**Exercise:** Lines from the line with "identification; the continuity" to the line with "def MeanFluxClosure : Prop" in the entries below, and only those, must be output exactly, with both ends included.

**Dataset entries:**
--- START ---

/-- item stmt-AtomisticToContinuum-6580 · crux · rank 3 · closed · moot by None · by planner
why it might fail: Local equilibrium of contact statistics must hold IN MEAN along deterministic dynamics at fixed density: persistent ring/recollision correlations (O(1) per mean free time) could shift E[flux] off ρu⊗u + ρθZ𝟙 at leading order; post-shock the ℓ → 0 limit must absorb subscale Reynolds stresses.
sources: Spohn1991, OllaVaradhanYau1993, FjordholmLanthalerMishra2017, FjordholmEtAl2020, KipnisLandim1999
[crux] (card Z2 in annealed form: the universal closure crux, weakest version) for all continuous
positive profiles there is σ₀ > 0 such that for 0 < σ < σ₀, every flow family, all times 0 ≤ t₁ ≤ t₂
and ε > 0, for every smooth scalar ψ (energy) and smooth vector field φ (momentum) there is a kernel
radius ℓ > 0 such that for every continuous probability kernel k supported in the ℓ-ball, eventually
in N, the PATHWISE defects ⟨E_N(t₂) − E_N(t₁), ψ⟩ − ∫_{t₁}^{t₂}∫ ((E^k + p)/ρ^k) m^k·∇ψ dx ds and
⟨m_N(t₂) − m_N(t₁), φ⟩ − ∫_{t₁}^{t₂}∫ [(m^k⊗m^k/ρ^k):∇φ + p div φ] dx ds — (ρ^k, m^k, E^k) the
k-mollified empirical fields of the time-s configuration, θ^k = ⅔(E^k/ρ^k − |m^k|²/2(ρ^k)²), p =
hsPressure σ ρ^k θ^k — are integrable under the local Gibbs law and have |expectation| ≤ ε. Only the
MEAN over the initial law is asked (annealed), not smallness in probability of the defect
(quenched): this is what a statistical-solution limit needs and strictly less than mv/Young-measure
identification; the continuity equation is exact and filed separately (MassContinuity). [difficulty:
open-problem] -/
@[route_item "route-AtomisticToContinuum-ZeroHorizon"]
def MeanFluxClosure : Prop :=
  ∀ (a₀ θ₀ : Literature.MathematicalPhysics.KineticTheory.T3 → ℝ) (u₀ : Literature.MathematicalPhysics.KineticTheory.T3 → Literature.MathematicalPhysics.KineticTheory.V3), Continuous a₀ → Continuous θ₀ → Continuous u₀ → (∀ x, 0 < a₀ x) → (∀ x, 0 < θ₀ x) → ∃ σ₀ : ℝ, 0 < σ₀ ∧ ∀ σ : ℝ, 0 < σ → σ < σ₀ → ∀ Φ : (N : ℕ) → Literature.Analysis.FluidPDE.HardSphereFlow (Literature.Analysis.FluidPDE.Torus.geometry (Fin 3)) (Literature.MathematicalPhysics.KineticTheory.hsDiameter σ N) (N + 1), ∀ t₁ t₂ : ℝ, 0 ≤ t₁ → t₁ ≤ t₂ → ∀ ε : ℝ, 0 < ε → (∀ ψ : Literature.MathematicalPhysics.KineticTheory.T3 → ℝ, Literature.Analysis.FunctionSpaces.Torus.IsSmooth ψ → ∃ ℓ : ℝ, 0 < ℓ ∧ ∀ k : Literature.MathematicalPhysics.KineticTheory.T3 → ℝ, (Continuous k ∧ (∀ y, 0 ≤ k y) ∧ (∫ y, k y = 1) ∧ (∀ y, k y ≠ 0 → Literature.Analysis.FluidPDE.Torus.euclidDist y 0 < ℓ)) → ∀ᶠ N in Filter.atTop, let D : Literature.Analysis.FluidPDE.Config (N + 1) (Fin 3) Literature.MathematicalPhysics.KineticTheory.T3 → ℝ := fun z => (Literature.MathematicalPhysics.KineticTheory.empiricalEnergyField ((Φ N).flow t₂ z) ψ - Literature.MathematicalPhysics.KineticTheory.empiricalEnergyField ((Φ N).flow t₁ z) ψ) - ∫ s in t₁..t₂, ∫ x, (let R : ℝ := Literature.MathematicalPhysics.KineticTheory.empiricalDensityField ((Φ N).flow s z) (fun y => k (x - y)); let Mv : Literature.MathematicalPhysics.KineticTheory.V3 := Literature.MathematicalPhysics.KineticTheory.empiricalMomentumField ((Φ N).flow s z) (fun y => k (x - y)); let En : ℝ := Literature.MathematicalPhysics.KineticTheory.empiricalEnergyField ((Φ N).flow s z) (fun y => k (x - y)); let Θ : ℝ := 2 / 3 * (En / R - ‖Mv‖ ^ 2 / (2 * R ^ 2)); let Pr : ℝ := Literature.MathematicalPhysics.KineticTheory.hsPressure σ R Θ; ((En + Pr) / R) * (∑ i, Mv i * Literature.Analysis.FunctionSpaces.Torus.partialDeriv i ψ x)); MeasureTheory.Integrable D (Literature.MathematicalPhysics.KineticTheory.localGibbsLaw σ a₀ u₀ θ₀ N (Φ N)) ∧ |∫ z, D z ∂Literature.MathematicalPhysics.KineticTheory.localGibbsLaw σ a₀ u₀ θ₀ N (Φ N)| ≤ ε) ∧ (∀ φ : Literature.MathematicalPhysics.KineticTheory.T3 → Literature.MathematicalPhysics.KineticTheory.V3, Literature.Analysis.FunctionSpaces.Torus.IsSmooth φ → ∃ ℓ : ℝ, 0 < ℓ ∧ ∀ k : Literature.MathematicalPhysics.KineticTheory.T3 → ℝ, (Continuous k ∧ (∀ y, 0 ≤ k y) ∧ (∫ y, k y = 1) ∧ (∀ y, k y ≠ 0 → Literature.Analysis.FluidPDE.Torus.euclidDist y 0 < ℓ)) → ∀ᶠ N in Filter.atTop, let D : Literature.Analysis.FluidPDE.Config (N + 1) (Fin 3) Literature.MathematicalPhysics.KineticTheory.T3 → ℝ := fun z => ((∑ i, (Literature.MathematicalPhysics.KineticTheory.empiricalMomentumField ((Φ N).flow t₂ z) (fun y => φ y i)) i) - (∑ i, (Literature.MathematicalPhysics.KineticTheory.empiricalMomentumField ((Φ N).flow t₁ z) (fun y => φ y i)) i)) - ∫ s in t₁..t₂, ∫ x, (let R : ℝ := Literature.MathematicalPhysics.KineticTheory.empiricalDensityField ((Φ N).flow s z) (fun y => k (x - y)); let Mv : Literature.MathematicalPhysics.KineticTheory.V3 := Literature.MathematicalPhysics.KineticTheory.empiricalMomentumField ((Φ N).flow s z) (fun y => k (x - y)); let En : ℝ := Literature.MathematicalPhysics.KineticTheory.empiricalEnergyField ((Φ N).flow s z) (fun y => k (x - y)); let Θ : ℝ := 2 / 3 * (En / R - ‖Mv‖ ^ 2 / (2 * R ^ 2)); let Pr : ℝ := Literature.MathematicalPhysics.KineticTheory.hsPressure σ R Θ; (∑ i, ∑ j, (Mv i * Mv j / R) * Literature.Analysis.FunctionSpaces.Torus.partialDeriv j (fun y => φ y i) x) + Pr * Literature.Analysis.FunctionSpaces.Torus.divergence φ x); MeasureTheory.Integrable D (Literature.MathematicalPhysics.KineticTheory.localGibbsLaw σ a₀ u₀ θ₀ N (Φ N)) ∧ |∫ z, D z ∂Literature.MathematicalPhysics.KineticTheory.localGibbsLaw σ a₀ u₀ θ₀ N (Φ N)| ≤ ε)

--- END ---

**Written solution:**
identification; the continuity equation is exact and filed separately (MassContinuity). [difficulty:
open-problem] -/
@[route_item "route-AtomisticToContinuum-ZeroHorizon"]
def MeanFluxClosure : Prop :=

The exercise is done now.